Work order
Starting at the line that contains "f = 𝐞(t − ½ p·q)" and ending at the line that contains "theorem toL2_schwartzSchrodinger (h", the lines below are to be given again exactly, with nothing added.

Records shown
++++++++++++++++++++

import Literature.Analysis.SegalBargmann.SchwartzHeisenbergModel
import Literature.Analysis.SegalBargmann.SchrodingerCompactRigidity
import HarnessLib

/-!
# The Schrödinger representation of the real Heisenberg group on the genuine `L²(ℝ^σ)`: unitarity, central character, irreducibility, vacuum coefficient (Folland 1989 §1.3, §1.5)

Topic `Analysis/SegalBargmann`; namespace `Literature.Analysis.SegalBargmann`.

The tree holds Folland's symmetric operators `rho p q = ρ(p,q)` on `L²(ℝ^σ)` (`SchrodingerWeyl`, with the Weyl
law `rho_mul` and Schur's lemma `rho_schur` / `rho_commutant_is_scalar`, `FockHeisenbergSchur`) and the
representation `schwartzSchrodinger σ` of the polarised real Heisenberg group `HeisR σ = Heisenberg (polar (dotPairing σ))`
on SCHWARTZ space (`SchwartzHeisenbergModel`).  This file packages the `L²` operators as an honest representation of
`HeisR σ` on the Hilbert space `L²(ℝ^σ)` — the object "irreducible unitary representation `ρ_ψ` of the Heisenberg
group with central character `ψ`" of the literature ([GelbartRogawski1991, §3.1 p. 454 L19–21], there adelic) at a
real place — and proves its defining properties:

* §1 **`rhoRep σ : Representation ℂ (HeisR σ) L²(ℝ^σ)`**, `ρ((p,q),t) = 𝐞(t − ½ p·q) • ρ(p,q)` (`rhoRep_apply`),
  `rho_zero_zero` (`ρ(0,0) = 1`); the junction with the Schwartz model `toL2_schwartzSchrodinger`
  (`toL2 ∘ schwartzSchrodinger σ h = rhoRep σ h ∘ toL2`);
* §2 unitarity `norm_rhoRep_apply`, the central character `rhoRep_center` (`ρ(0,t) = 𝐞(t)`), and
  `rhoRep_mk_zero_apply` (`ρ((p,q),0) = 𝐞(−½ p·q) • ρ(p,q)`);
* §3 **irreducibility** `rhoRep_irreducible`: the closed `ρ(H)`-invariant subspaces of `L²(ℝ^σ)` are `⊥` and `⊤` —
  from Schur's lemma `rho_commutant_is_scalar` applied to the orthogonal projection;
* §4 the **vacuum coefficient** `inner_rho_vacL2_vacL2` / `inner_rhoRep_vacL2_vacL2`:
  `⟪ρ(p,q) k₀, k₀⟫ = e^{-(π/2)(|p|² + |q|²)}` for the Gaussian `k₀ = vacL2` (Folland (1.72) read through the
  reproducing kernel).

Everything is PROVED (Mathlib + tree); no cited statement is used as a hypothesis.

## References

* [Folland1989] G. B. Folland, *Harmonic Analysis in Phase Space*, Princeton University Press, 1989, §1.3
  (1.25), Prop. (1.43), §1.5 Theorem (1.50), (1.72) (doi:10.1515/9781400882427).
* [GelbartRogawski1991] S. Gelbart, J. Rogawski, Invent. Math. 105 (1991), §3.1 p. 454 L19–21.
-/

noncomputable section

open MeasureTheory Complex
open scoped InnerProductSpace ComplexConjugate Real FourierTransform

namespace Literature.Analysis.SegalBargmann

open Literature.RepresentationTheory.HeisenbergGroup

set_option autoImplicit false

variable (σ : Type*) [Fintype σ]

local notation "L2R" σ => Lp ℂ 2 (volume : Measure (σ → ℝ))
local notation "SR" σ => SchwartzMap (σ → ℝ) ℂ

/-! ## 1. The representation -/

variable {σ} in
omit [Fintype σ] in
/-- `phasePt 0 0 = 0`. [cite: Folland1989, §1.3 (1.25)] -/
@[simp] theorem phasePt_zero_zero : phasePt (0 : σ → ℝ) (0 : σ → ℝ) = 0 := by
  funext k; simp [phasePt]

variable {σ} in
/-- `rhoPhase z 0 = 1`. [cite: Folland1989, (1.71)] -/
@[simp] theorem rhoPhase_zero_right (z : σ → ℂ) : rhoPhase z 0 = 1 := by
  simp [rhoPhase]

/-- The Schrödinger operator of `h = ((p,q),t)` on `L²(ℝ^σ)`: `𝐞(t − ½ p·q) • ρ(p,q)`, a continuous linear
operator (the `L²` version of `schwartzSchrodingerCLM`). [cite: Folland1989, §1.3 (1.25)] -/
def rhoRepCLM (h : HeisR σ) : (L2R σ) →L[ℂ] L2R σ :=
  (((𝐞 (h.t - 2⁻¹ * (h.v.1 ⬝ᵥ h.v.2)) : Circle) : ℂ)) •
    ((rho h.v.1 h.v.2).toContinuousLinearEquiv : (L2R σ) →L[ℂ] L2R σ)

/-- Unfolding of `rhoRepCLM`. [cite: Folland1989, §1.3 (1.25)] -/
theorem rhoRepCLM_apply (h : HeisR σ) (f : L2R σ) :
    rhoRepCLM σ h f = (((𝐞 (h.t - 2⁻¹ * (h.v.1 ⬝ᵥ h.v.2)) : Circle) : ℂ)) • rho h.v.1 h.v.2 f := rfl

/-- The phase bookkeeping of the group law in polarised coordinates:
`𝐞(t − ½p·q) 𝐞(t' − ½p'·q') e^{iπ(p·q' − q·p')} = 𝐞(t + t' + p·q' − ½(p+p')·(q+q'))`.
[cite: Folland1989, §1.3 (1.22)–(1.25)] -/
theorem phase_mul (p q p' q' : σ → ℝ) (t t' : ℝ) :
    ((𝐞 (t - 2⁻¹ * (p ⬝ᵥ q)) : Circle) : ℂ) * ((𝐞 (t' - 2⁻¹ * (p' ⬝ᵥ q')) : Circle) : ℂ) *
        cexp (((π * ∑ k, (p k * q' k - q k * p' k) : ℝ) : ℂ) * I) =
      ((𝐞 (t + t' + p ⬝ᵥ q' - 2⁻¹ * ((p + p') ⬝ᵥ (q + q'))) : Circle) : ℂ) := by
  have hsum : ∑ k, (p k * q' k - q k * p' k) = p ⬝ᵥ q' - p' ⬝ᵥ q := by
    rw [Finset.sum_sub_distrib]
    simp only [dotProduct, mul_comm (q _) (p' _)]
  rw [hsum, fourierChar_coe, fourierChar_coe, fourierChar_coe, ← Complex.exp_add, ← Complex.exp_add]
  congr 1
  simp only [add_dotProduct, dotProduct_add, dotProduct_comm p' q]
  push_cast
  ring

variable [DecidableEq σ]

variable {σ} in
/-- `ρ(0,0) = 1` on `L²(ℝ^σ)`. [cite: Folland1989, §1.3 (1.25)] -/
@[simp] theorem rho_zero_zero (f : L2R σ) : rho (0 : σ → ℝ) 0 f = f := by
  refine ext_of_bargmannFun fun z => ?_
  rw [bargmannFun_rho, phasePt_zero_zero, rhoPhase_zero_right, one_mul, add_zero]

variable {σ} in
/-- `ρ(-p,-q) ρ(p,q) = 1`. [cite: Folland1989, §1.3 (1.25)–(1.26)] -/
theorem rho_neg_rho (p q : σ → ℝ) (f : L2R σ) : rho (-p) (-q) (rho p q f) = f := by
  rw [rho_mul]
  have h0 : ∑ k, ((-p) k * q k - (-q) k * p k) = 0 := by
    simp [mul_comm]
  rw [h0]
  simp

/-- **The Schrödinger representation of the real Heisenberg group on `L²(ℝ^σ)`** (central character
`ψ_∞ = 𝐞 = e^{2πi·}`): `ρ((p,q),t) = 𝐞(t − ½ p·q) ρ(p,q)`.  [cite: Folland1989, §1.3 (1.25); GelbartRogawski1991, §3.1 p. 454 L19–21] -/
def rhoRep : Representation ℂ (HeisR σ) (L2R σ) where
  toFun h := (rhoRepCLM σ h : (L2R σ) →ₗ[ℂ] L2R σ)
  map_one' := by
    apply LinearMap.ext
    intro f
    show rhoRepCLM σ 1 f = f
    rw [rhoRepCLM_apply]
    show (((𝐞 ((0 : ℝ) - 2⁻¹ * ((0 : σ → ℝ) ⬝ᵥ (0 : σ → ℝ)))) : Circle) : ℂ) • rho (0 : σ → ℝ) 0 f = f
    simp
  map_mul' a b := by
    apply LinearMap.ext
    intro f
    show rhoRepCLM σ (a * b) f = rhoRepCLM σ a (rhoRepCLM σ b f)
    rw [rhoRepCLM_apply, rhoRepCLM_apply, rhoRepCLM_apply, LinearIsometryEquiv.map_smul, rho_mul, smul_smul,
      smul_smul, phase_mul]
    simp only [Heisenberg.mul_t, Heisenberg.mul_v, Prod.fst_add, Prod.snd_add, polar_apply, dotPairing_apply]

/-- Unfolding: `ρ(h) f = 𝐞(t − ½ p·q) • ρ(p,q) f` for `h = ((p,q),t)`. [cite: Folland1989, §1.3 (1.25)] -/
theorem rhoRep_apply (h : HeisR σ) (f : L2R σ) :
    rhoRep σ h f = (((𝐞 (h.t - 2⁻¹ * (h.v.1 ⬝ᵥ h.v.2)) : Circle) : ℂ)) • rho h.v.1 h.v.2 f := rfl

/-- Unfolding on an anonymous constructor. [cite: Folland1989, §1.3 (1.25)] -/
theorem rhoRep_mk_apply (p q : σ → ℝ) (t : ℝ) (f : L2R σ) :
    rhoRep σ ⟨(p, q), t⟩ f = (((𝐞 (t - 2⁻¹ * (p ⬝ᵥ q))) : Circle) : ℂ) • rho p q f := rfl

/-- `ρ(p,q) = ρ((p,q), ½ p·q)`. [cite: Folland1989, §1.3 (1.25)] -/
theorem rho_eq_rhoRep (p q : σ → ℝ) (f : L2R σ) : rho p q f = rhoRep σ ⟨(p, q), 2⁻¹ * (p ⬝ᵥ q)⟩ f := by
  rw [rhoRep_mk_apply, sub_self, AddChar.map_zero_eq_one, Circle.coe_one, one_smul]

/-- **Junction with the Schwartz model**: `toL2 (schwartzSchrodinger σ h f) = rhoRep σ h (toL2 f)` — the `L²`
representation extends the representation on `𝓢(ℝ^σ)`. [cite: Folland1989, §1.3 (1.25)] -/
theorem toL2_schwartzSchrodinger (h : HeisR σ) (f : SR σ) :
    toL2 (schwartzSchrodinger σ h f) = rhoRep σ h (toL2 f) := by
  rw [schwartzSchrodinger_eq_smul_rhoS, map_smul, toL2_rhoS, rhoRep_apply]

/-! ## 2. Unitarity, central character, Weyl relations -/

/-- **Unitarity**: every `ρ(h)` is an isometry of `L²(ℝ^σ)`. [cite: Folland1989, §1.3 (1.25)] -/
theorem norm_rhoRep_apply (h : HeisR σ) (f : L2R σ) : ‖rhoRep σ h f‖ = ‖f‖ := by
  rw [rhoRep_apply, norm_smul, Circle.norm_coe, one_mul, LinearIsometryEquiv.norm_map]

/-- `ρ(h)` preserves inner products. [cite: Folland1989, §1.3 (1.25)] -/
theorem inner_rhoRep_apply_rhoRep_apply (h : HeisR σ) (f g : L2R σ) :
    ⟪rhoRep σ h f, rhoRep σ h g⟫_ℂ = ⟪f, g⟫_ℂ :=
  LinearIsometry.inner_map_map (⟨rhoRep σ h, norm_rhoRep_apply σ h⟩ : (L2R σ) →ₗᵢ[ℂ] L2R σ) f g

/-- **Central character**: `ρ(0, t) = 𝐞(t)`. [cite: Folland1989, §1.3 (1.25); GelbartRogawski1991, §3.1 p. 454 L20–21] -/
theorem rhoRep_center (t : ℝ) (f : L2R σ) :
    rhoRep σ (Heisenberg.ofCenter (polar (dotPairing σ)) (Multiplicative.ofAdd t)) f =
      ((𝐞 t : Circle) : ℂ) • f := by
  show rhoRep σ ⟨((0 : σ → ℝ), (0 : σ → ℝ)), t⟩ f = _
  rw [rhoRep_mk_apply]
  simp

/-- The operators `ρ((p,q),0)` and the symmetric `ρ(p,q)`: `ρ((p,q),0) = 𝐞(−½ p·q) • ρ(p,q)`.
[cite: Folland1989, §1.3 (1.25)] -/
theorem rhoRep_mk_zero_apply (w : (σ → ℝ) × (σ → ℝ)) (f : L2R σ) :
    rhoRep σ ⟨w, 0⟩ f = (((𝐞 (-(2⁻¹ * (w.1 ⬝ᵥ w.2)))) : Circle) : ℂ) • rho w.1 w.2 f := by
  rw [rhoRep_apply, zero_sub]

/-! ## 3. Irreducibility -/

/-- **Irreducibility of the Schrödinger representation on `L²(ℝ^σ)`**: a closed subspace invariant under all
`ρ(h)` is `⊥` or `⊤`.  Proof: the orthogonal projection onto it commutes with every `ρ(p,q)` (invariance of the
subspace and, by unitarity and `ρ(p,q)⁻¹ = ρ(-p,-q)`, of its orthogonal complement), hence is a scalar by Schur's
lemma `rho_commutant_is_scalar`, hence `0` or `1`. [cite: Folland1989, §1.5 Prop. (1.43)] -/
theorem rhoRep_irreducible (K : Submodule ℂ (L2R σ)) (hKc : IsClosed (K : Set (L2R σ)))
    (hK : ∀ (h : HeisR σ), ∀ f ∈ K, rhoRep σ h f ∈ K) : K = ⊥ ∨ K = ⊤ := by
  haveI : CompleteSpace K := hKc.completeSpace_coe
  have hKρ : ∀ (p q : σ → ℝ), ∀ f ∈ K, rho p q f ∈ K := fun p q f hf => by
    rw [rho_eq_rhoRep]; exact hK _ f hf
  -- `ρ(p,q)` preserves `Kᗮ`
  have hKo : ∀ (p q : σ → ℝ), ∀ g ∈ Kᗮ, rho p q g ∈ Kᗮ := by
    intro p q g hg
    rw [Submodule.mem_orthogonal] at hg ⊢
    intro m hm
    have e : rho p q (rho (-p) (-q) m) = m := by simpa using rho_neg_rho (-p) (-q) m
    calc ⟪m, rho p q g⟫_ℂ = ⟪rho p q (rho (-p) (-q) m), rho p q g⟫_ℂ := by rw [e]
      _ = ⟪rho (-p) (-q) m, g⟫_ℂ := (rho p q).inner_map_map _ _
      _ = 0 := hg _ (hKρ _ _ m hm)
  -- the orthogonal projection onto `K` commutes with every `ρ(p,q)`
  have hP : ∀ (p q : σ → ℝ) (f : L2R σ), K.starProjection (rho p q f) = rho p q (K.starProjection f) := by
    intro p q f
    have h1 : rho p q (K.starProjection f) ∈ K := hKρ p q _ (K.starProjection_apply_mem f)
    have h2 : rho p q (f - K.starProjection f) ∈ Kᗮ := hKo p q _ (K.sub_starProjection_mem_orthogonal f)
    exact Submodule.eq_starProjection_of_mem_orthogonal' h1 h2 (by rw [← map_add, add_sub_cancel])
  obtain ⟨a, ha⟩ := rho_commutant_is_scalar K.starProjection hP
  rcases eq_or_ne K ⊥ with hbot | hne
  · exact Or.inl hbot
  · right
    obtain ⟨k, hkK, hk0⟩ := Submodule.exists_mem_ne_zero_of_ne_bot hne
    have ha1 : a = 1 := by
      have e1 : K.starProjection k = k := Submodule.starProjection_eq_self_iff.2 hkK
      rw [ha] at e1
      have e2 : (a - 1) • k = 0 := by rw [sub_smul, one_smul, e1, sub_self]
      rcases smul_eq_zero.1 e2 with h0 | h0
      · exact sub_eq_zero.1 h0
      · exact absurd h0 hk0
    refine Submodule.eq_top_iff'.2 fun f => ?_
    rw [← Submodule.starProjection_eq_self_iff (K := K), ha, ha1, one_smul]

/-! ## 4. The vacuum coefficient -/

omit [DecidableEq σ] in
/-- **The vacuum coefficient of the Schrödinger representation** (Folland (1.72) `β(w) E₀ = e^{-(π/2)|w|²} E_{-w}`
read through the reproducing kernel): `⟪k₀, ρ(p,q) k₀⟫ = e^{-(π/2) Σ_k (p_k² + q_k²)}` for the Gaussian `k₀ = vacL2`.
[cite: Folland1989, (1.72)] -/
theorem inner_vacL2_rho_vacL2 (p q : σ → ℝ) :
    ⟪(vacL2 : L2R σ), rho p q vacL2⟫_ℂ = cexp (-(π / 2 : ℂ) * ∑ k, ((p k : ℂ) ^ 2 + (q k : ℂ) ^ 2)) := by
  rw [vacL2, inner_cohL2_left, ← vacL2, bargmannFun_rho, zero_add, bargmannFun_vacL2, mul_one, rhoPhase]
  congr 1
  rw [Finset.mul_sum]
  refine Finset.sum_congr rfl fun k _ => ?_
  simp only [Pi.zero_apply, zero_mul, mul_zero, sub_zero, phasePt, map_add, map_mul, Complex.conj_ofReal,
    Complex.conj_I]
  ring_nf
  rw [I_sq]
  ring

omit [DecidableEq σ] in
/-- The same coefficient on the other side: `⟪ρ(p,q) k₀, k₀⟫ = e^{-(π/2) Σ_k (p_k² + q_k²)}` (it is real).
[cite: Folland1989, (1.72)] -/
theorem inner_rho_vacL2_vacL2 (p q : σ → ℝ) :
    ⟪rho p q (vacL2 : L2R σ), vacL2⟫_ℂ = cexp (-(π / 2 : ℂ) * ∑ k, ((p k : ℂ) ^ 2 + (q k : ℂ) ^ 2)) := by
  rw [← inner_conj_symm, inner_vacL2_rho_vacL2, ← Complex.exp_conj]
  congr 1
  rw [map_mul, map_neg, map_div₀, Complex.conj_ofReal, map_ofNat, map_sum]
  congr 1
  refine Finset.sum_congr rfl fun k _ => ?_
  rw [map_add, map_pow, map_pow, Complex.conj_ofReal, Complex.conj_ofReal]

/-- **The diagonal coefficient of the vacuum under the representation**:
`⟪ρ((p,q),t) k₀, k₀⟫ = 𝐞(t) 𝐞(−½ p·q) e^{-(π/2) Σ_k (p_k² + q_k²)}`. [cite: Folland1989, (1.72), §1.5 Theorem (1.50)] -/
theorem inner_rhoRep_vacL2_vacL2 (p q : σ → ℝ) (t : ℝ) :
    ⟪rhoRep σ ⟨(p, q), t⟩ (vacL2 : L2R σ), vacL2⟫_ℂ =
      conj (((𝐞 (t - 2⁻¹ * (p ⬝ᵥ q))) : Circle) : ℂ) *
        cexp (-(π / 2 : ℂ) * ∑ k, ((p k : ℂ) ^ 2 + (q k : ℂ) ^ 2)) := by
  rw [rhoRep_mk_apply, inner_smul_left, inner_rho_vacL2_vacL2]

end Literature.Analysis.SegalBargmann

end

++++++++++++++++++++

Written response
/-- Unfolding: `ρ(h) f = 𝐞(t − ½ p·q) • ρ(p,q) f` for `h = ((p,q),t)`. [cite: Folland1989, §1.3 (1.25)] -/
theorem rhoRep_apply (h : HeisR σ) (f : L2R σ) :
    rhoRep σ h f = (((𝐞 (h.t - 2⁻¹ * (h.v.1 ⬝ᵥ h.v.2)) : Circle) : ℂ)) • rho h.v.1 h.v.2 f := rfl

/-- Unfolding on an anonymous constructor. [cite: Folland1989, §1.3 (1.25)] -/
theorem rhoRep_mk_apply (p q : σ → ℝ) (t : ℝ) (f : L2R σ) :
    rhoRep σ ⟨(p, q), t⟩ f = (((𝐞 (t - 2⁻¹ * (p ⬝ᵥ q))) : Circle) : ℂ) • rho p q f := rfl

/-- `ρ(p,q) = ρ((p,q), ½ p·q)`. [cite: Folland1989, §1.3 (1.25)] -/
theorem rho_eq_rhoRep (p q : σ → ℝ) (f : L2R σ) : rho p q f = rhoRep σ ⟨(p, q), 2⁻¹ * (p ⬝ᵥ q)⟩ f := by
  rw [rhoRep_mk_apply, sub_self, AddChar.map_zero_eq_one, Circle.coe_one, one_smul]

/-- **Junction with the Schwartz model**: `toL2 (schwartzSchrodinger σ h f) = rhoRep σ h (toL2 f)` — the `L²`
representation extends the representation on `𝓢(ℝ^σ)`. [cite: Folland1989, §1.3 (1.25)] -/
theorem toL2_schwartzSchrodinger (h : HeisR σ) (f : SR σ) :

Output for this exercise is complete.